Something curious happened back in January: Medibank Private (ASX:MPL) asked the Government if it could earn less money. But before I get to how and why, it helps to have a little context.
Private health insurance premiums are tightly regulated, with insurers required to get approval from the Minister of Health before raising prices. Historically, premiums have been allowed to rise in line with claims to maintain relatively stable underwriting margins.
But this is now causing problems. Premiums have increased 6% on average over the past decade for the industry as a whole, which is far higher than wage growth. That’s making affordability an issue.
Generous premium increases have historically supported revenue growth for Medibank, but its customers have responded by downgrading to cheaper products or letting their policies lapse.
The proportion of members who let their Medibank policies lapse in 2015 rose from 10% to 11%, causing the number of policyholders under the core brand to fall 2%. Medibank’s cheaper AHM brand has been growing strongly, but it has its own set of shortcomings. AHM’s lapse rate of 16% is well above Medibank's as a whole, which suggests even less customer loyalty.
So where does that leave shareholders?

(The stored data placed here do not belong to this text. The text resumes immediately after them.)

import Literature.NumberTheory.Automorphic.UnitaryGroupPairCharactersDet
import Literature.NumberTheory.Automorphic.UnitaryGroupAdelicCharactersDet
import Literature.NumberTheory.Automorphic.UnitaryGroupAdelicDiagSection
import HarnessLib

/-!
# Central characters of `U(V ⊗ W)(𝔸_{L⁺})` factor through `det`: rank `3 = 3 · 1`, CM case — the predicate discharged

[GelbartRogawski1991, §3.1 Remark p. 457 L9–13], printed for `G = U(3)`: "if `s*` is any other compatible splitting, then
`s* = s ⊗ ν′`, where `ν′` is an automorphic character of `E¹`, regarded as a character of `G`" — i.e. every continuous character
of `G(𝔸)` trivial on `G(F)` is `ν′ ∘ det`.  The tree DISPLAYS this as the predicate
`Liu2021.Def411WeilCarriersDoubling.CentralCharFactorsThroughDet F E c N M e J_V J_W hd`
(`Def411WeilCarriersSplittingDictionary`, the `hA` input of `exists_eq_chiSplittingLine_of_isCompatible`).  Here it is PROVED,
with no residual hypothesis, for a CM field `L`, a real nonsingular diagonal `J_V = diag dV` of rank `3`, a real nonzero
hermitian line `J_W` and any enumeration `e : Fin 3 × Fin 1 ≃ Fin 3`:

* `UnitaryGroup.AdelicCharactersDet.centralCharFactorsThroughDet_rank_three`.

Assembly, nothing else: `reindex e (diag dV ⊗ J_W) = diag d` (`reindex_kronecker_diagonal`, `eq_diagonal_of_fin_one`); on
`U(diag d)(𝔸_{L⁺})` every continuous character kills `SU` at every place and factors through `det` along any section
(`UnitaryGroup.AdelicCharactersDet.eq_comp_sec_comp_adelicDet` — finite places: `SU(3)` of an isotropic form is generated by
root groups, local isotropy by `HermitianLocal.exists_isotropic_localRing_cm`; complex places: commutators of `U(p, q)`); the
diagonal section `u ↦ diag(u, 1, 1)` is continuous and takes principal idèles to rational points (`UnitaryGroup.adelicDiagSection`,
`continuous_adelicDiagSection`, `adelicDiagSection_mem_range_toAdelic`); and the pair adapter
`UnitaryGroup.centralCharFactorsThroughDet_of_adelic` (continuity, automorphy, unitarity of `α = χ ∘ sec`).  Kernel only:
0 records, 0 named facts, 0 sorry.
-/

set_option autoImplicit false

noncomputable section

open scoped Matrix Kronecker
open NumberField
open Literature.NumberTheory.GelbartRogawski1991.GRConstruction

namespace Literature.NumberTheory.Automorphic.UnitaryGroup.AdelicCharactersDet

variable (L : Type) [Field L] [NumberField L] [IsCMField L]

/-- **X3-Char item (A) in the pair currency, rank `3 = 3 · 1`, CM case — NO residual hypothesis.**  For a CM field `L`, a real
nonsingular diagonal `J_V = diag dV` of rank `3`, a real nonzero hermitian line `J_W` (`1 × 1`) and any enumeration
`e : Fin 3 × Fin 1 ≃ Fin 3`, the displayed predicate `CentralCharFactorsThroughDet L⁺ L c̄ 3 1 e (diag dV) J_W hd` HOLDS: every continuous
character of `G₁(𝔸_{L⁺}) = U(J_V ⊗ J_W)(𝔸_{L⁺})` trivial on `G₁(L⁺)` is `α ∘ det` for a continuous unitary automorphic `α`.  Assembly of
`eq_comp_sec_comp_adelicDet` (`SU(3)` is killed at every place) along the diagonal section `adelicDiagSection … 0` through the pair adapter
`centralCharFactorsThroughDet_of_adelic`. [cite: GelbartRogawski1991, §3.1 Remark p. 457 L9–13] -/
theorem centralCharFactorsThroughDet_rank_three (e₁ : Fin 3 × Fin 1 ≃ Fin 3) (dV : Fin 3 → L)
    (hdV : ∀ i, IsCMField.complexConj L (dV i) = dV i) (hdV0 : ∀ i, dV i ≠ 0) (JW : Matrix (Fin 1) (Fin 1) L)
    (hJW : IsCMField.complexConj L (JW 0 0) = JW 0 0) (hJW0 : JW 0 0 ≠ 0)
    (hd : (Matrix.reindex e₁ e₁ (Matrix.diagonal dV ⊗ₖ JW)).det ≠ 0) :
    Liu2021.Def411WeilCarriersDoubling.CentralCharFactorsThroughDet (Fp L) L (IsCMField.complexConj L) 3 1 e₁
      (Matrix.diagonal dV) JW hd := by
  have hJ₀ : Matrix.reindex e₁ e₁ (Matrix.diagonal dV ⊗ₖ JW) =
      Matrix.diagonal fun k => dV (e₁.symm k).1 * JW 0 0 := by
    conv_lhs => rw [eq_diagonal_of_fin_one L JW]
    exact reindex_kronecker_diagonal L 3 1 e₁ dV fun _ => JW 0 0
  have hdreal : ∀ k, IsCMField.complexConj L (dV (e₁.symm k).1 * JW 0 0) = dV (e₁.symm k).1 * JW 0 0 := fun k => by
    rw [map_mul, hdV, hJW]
  have hd0' : ∀ k, dV (e₁.symm k).1 * JW 0 0 ≠ 0 := fun k => mul_ne_zero (hdV0 _) hJW0
  have hdet : (Matrix.diagonal fun k => dV (e₁.symm k).1 * JW 0 0).det ≠ 0 := by
    rw [← hJ₀]; exact hd
  exact centralCharFactorsThroughDet_of_adelic (Fp L) L (IsCMField.complexConj L) 3 1 e₁ (Matrix.diagonal dV) JW
    (Algebra.IsQuadraticExtension.finrank_eq_two _ L) (IsCMField.complexConj_ne_one (K := L)) hd hJ₀ hdet
    (adelicDiagSection (Fp L) L (IsCMField.complexConj L) 3 _ 0)
    (continuous_adelicDiagSection (Fp L) L (IsCMField.complexConj L) 3 _ 0)
    (adelicDiagSection_mem_range_toAdelic (Fp L) L (IsCMField.complexConj L) 3 _ 0)
    fun χ hχ => eq_comp_sec_comp_adelicDet L _ hdreal hd0' hdet _
      (adelicDet_adelicDiagSection (Fp L) L (IsCMField.complexConj L) 3 _ 0 hdet) χ hχ

/-- the same for the hermitian line given REALLY: `J_W = T_W ⊗ 1` with `T_W ∈ M₁(L⁺)`, `det T_W` a unit (the line Gram datum of the
pin's `splittingDatum`; realness and non-vanishing of `J_W 0 0` are then automatic). [cite: GelbartRogawski1991, §3.1 Remark p. 457 L9–13] -/
theorem centralCharFactorsThroughDet_rank_three_of_map (e₁ : Fin 3 × Fin 1 ≃ Fin 3) (dV : Fin 3 → L)
    (hdV : ∀ i, IsCMField.complexConj L (dV i) = dV i) (hdV0 : ∀ i, dV i ≠ 0)
    (TW : Matrix (Fin 1) (Fin 1) (Fp L)) (hWd : IsUnit TW.det) (JW : Matrix (Fin 1) (Fin 1) L)
    (hJW : JW = TW.map (algebraMap (Fp L) L))
    (hd : (Matrix.reindex e₁ e₁ (Matrix.diagonal dV ⊗ₖ JW)).det ≠ 0) :
    Liu2021.Def411WeilCarriersDoubling.CentralCharFactorsThroughDet (Fp L) L (IsCMField.complexConj L) 3 1 e₁
      (Matrix.diagonal dV) JW hd := by
  have h00 : JW 0 0 = algebraMap (Fp L) L (TW 0 0) := by
    rw [hJW, Matrix.map_apply]
  refine centralCharFactorsThroughDet_rank_three L e₁ dV hdV hdV0 JW ?_ ?_ hd
  · rw [h00]
    exact IsCMField.complexConj_apply_eq_self (K := L) (TW 0 0)
  · rw [h00]
    have hT : TW 0 0 ≠ 0 := by
      rw [Matrix.det_fin_one] at hWd
      exact hWd.ne_zero
    exact fun h => hT ((algebraMap (Fp L) L).injective (h.trans (map_zero _).symm))

end Literature.NumberTheory.Automorphic.UnitaryGroup.AdelicCharactersDet

end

Medibank had a gross margin of 17.2% in the 6 months to December 2015, but we doubt it will last. Gross margins for the industry have been extremely stable at around 15% over the past 10 years, which suggests that this is the level of profitability targeted by the Department of Health.
Our bet is that the Government will squeeze private health insurer margins back to this level, if not lower, before it lets a lack of affordability push people back to the overburdened public health system.
After some prodding by health minister Sussan Ley in January, all the major health insurers – including Medibank, Bupa and NIB (ASX:NHF) – resubmitted their 2016 premium round applications to request lower premium growth. As a whole, the industry received approval for a 5.59% increase in premiums this year, which is the lowest it’s been in four years.
Two things are likely to happen from here. We expect the gross margin to revert to around 15% in the medium term and premium growth to slow further. That should help with the lack of affordability, but high lapse rates seem to be here to stay.